I am a fixed week owner at LaCabana and, yes, you will always get the room assigned by II.


----------



## Kel (Aug 7, 2016)

Thanks everyone.  We’ve been assigned unit 407C.  The room is located outside of the pool area, top floor looking over a small green area, parking lot with a partial ocean view.   We would have liked a pool view/ocean view, but we’re not complaining and we won't have to hear anyone walking above us.   Cheers!


----------



## GrayFal (Aug 7, 2016)

Kel said:


> Thanks everyone.  We’ve been assigned unit 407C.  The room is located outside of the pool area, top floor looking over a small green area, parking lot with a partial ocean view.   We would have liked a pool view/ocean view, but we’re not complaining and we won't have to hear anyone walking above us.   Cheers!



Fourth floor 07 unit you will have a very nice ocean view from your balcony.  
I own u it 215 and 217 and they have a nice distant view from the second floor.  Fourth floor units such as 07 are closer to the beach and have a great view for your morning coffee. 

Enjoy!


----------



## djyamyam (Aug 7, 2016)

I've got a reservation with a Thurs check-in into unit 419D.  Its a garden view unit but looking at the resort map, it looks like it's tucked in as far back as possible.  Any insights?


----------



## GrayFal (Aug 7, 2016)

djyamyam said:


> I've got a reservation with a Thurs check-in into unit 419D.  Its a garden view unit but looking at the resort map, it looks like it's tucked in as far back as possible.  Any insights?



D units are the very big one bedroom 2 Bath units.

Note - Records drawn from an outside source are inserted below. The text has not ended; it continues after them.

/-- `T(N, j) = 0` for `j > N` (`A_{n,j} = 0` for `j > ℓ + n`). [folklore] -/
theorem hrZTermDeg_eq_zero_of_lt (Δ : ℝ) (ℓ : ℕ) (x y : ℝ) {N j : ℕ} (h : N < j) :
    hrZTermDeg Δ ℓ x y (N, j) = 0 := by
  unfold hrZTermDeg
  split_ifs with hN
  · simp only
    rw [hrCoeff_eq_zero_of_lt Δ (show ℓ + (N - ℓ) < j by omega), zero_div, zero_mul, mul_zero]
  · rfl

/-- Row sums of `T`: `Σ_{j ≤ N} T(N,j) = (xy)^{(Δ-ℓ)/2} Σ_{m+n=N} k_{mn} x^m y^n` with `k` the HR array.
[cite: HogervorstRychkov2013, §3 eqs. (3.4)–(3.6)] -/
theorem sum_range_hrZTermDeg (Δ : ℝ) (ℓ : ℕ) (x y : ℝ) (N : ℕ) :
    ∑ j ∈ range (N + 1), hrZTermDeg Δ ℓ x y (N, j) =
      (x * y) ^ ((Δ - (ℓ : ℝ)) / 2) *
        ∑ p ∈ antidiagonal N, hrMonomialCoeff Δ ℓ p * x ^ p.1 * y ^ p.2 := by
  by_cases hN : ℓ ≤ N
  · rw [sum_antidiagonal_hrMonomialCoeff Δ hN, mul_sum]
    exact sum_congr rfl fun j _ => by unfold hrZTermDeg; rw [if_pos hN]
  · rw [not_le] at hN
    have h1 : ∑ j ∈ range (N + 1), hrZTermDeg Δ ℓ x y (N, j) = 0 :=
      sum_eq_zero fun j _ => by unfold hrZTermDeg; rw [if_neg (by simp only; omega)]
    have h2 : ∑ p ∈ antidiagonal N, hrMonomialCoeff Δ ℓ p * x ^ p.1 * y ^ p.2 = 0 :=
      sum_eq_zero fun p hp => by
        rw [mem_antidiagonal] at hp
        rw [hrMonomialCoeff_eq_zero_of_lt Δ ℓ (by omega), zero_mul, zero_mul]
    rw [h1, h2, mul_zero]

/-- The shift `N = ℓ + n` turns `T` into the `z`-series terms:
`T(n+ℓ, j) = (A_{n,j}/λ_ℓ) 𝒫_{Δ+n,j}(x,y)` (`0 < xy`; on the descendant range `n+ℓ-j` is even and
`(Δ-ℓ)/2 + (n+ℓ-j)/2 = (Δ+n-j)/2`; off it both sides vanish). [cite: HogervorstRychkov2013, §3 eq. (3.5)] -/
theorem hrZTermDeg_shift {Δ : ℝ} {ℓ : ℕ} {x y : ℝ} (hx : 0 < x) (hy : 0 < y) (n j : ℕ) :
    hrZTermDeg Δ ℓ x y (n + ℓ, j) = hrZTerm Δ ℓ x y (n, j) := by
  unfold hrZTermDeg hrZTerm zMono
  rw [if_pos (Nat.le_add_left ℓ n)]
  simp only [Nat.add_sub_cancel]
  by_cases hr : InDescendantRange ℓ n j
  · obtain ⟨_, hj, hpar⟩ := hr
    have hxy : 0 < x * y := mul_pos hx hy
    have ht : 2 * ((n + ℓ - j) / 2) = n + ℓ - j := by omega
    have hj' : j ≤ n + ℓ := by omega
    have htR : (((n + ℓ - j) / 2 : ℕ) : ℝ) * 2 = (n : ℝ) + ℓ - j := by
      have h1 : (((2 * ((n + ℓ - j) / 2) : ℕ) : ℝ)) = ((n + ℓ - j : ℕ) : ℝ) := by rw [ht]
      rw [Nat.cast_sub hj'] at h1
      push_cast at h1
      linarith
    have hpow : (x * y) ^ ((Δ - (ℓ : ℝ)) / 2) * (x * y) ^ ((n + ℓ - j) / 2) =
        (x * y) ^ ((Δ + (n : ℝ) - (j : ℝ)) / 2) := by
      rw [← Real.rpow_natCast (x * y) ((n + ℓ - j) / 2), ← Real.rpow_add hxy]
      congr 1
      linarith
    calc (x * y) ^ ((Δ - (ℓ : ℝ)) / 2) *
          (hrCoeff Δ ℓ n j / legendreLam ℓ * ((x * y) ^ ((n + ℓ - j) / 2) * zLegendre j x y))
        = hrCoeff Δ ℓ n j / legendreLam ℓ *
            ((x * y) ^ ((Δ - (ℓ : ℝ)) / 2) * (x * y) ^ ((n + ℓ - j) / 2) * zLegendre j x y) := by
          ring
      _ = _ := by rw [hpow]
  · rw [hrCoeff_eq_zero_of_not_inDescendantRange Δ hr, zero_div, zero_mul, zero_mul, mul_zero]

/-- Antidiagonal summation of a double power series at a real point of the square. [folklore] -/
theorem IsDoublePowerSeriesOn.hasSum_antidiagonal {k : ℕ × ℕ → ℝ} {K : ℝ → ℝ → ℝ}
    (hS : IsDoublePowerSeriesOn k K) {x y : ℝ} (hx0 : 0 ≤ x) (hx1 : x < 1) (hy0 : 0 ≤ y)
    (hy1 : y < 1) :
    HasSum (fun N : ℕ => ∑ p ∈ antidiagonal N, k p * x ^ p.1 * y ^ p.2) (K x y) := by
  have h := hasSum_sum_antidiagonal_of_summable (hS.summable hx0 hx1 hy0 hy1)
  rwa [← hS.eq_tsum hx0 hx1 hy0 hy1] at h

/-- **The `z`-series of a genuine block at every real point of the square (T1, off-diagonal).**
At a regular `(Δ, ℓ)` every `g` with `IsConformalBlock3D 0 0 Δ ℓ g` satisfies, for `0 < x, y < 1`,
`g(x,y) = Σ_{(n,j)} (A_{n,j}(Δ,ℓ)/λ_ℓ) 𝒫_{Δ+n,j}(x,y)` as a convergent double series of non-negative
terms (`hrZTerm_nonneg`). [cite: HogervorstRychkov2013, §3 eqs. (3.4), (3.9)] -/
theorem IsConformalBlock3D.hasSum_hrZTerm {Δ : ℝ} {ℓ : ℕ} {g : ℝ → ℝ → ℝ}
    (hΔ : unitarityBound3D ℓ < Δ) (hreg : ¬ accidentalDegeneracy3D Δ ℓ)
    (h : IsConformalBlock3D 0 0 Δ ℓ g) {x y : ℝ} (hx : x ∈ Ioo (0 : ℝ) 1) (hy : y ∈ Ioo (0 : ℝ) 1) :
    HasSum (hrZTerm Δ ℓ x y) (g x y) := by
  have hregpt : IsRegularPoint3D Δ ℓ := ⟨ne_of_gt hΔ, hreg⟩
  obtain ⟨k, K, hS, hsym, hlead, hg, hC⟩ :=
    (isConformalBlock3D_iff_above_of_isRegularPoint3D hregpt).mp h
  have hk : SatisfiesCoeffCasimir 0 0 Δ ℓ k := by
    simpa using satisfiesCoeffCasimir_of_casimirEq3D hS hg hC
  have hkeq : k = hrMonomialCoeff Δ ℓ := hk.eq_hrMonomialCoeff hΔ hreg hsym hlead
  -- antidiagonal sums of the double power series, times the prefactor
  have h1 := (hS.hasSum_antidiagonal hx.1.le hx.2 hy.1.le hy.2).mul_left
    ((x * y) ^ ((Δ - (ℓ : ℝ)) / 2))
  rw [← hg x y hx hy, hkeq] at h1
  -- rows of `T`
  have hfun : (fun N : ℕ => (x * y) ^ ((Δ - (ℓ : ℝ)) / 2) *
      ∑ p ∈ antidiagonal N, hrMonomialCoeff Δ ℓ p * x ^ p.1 * y ^ p.2) =
      fun N : ℕ => ∑ j ∈ range (N + 1), hrZTermDeg Δ ℓ x y (N, j) :=
    funext fun N => (sum_range_hrZTermDeg Δ ℓ x y N).symm
  rw [hfun] at h1
  -- regroup over `ℕ × ℕ`
  have h2 : HasSum (hrZTermDeg Δ ℓ x y) (g x y) :=
    hasSum_prod_of_hasSum_rows (hrZTermDeg_nonneg hΔ hx.1.le hy.1.le)
      (fun N j hNj => hrZTermDeg_eq_zero_of_lt Δ ℓ x y hNj) h1
  -- shift `N = n + ℓ`
  have hinj : Function.Injective (fun q : ℕ × ℕ => (q.1 + ℓ, q.2)) := by
    intro a b hab
    simp only [Prod.mk.injEq, add_left_inj] at hab
    exact Prod.ext hab.1 hab.2
  have hoff : ∀ q : ℕ × ℕ, q ∉ Set.range (fun q : ℕ × ℕ => (q.1 + ℓ, q.2)) →
      hrZTermDeg Δ ℓ x y q = 0 := by
    intro q hq
    have hlt : q.1 < ℓ := by
      by_contra hge
      rw [not_lt] at hge
      exact hq ⟨(q.1 - ℓ, q.2), Prod.ext (Nat.sub_add_cancel hge) rfl⟩
    unfold hrZTermDeg
    rw [if_neg (by omega)]
  have h3 := (hinj.hasSum_iff hoff).mpr h2
  have hfun' : (hrZTermDeg Δ ℓ x y ∘ fun q : ℕ × ℕ => (q.1 + ℓ, q.2)) = hrZTerm Δ ℓ x y :=
    funext fun q => hrZTermDeg_shift hx.1 hy.1 q.1 q.2
  rw [hfun'] at h3
  exact h3

/-- The same as an equation: `g(x,y) = Σ' (A_{n,j}/λ_ℓ) 𝒫_{Δ+n,j}(x,y)`.
[cite: HogervorstRychkov2013, §3 eqs. (3.4), (3.9)] -/
theorem IsConformalBlock3D.eq_tsum_hrZTerm {Δ : ℝ} {ℓ : ℕ} {g : ℝ → ℝ → ℝ}
    (hΔ : unitarityBound3D ℓ < Δ) (hreg : ¬ accidentalDegeneracy3D Δ ℓ)
    (h : IsConformalBlock3D 0 0 Δ ℓ g) {x y : ℝ} (hx : x ∈ Ioo (0 : ℝ) 1) (hy : y ∈ Ioo (0 : ℝ) 1) :
    g x y = ∑' q : ℕ × ℕ, hrZTerm Δ ℓ x y q :=
  (h.hasSum_hrZTerm hΔ hreg hx hy).tsum_eq.symm

/-- **Every finite partial sum is a lower bound** off the diagonal too (all terms non-negative).
[cite: HogervorstRychkov2013, §3 eq. (3.9)] -/
theorem IsConformalBlock3D.sum_hrZTerm_le {Δ : ℝ} {ℓ : ℕ} {g : ℝ → ℝ → ℝ}
    (hΔ : unitarityBound3D ℓ < Δ) (hreg : ¬ accidentalDegeneracy3D Δ ℓ)
    (h : IsConformalBlock3D 0 0 Δ ℓ g) {x y : ℝ} (hx : x ∈ Ioo (0 : ℝ) 1) (hy : y ∈ Ioo (0 : ℝ) 1)
    (F : Finset (ℕ × ℕ)) : ∑ q ∈ F, hrZTerm Δ ℓ x y q ≤ g x y :=
  sum_le_hasSum F (fun q _ => hrZTerm_nonneg hΔ hx.1.le hy.1.le q) (h.hasSum_hrZTerm hΔ hreg hx hy)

The fourth floor will have a really nice distant water view.  Although you are "back" there is nothing (no buildings) between you and the water.


----------



## classiclincoln (Aug 9, 2016)

I found this resort map which shows the room numbers (looks like one floor only) with the check in days. Looks like the ocean view rooms are for Saturday and Sunday check in only.


----------



## lamb (Oct 25, 2017)

My exchange notes the room as 430A. It appears to be an ocean/pool view room.  I read above that the D units are large 1 BR units.  Does anyone have familiarity with A units?


----------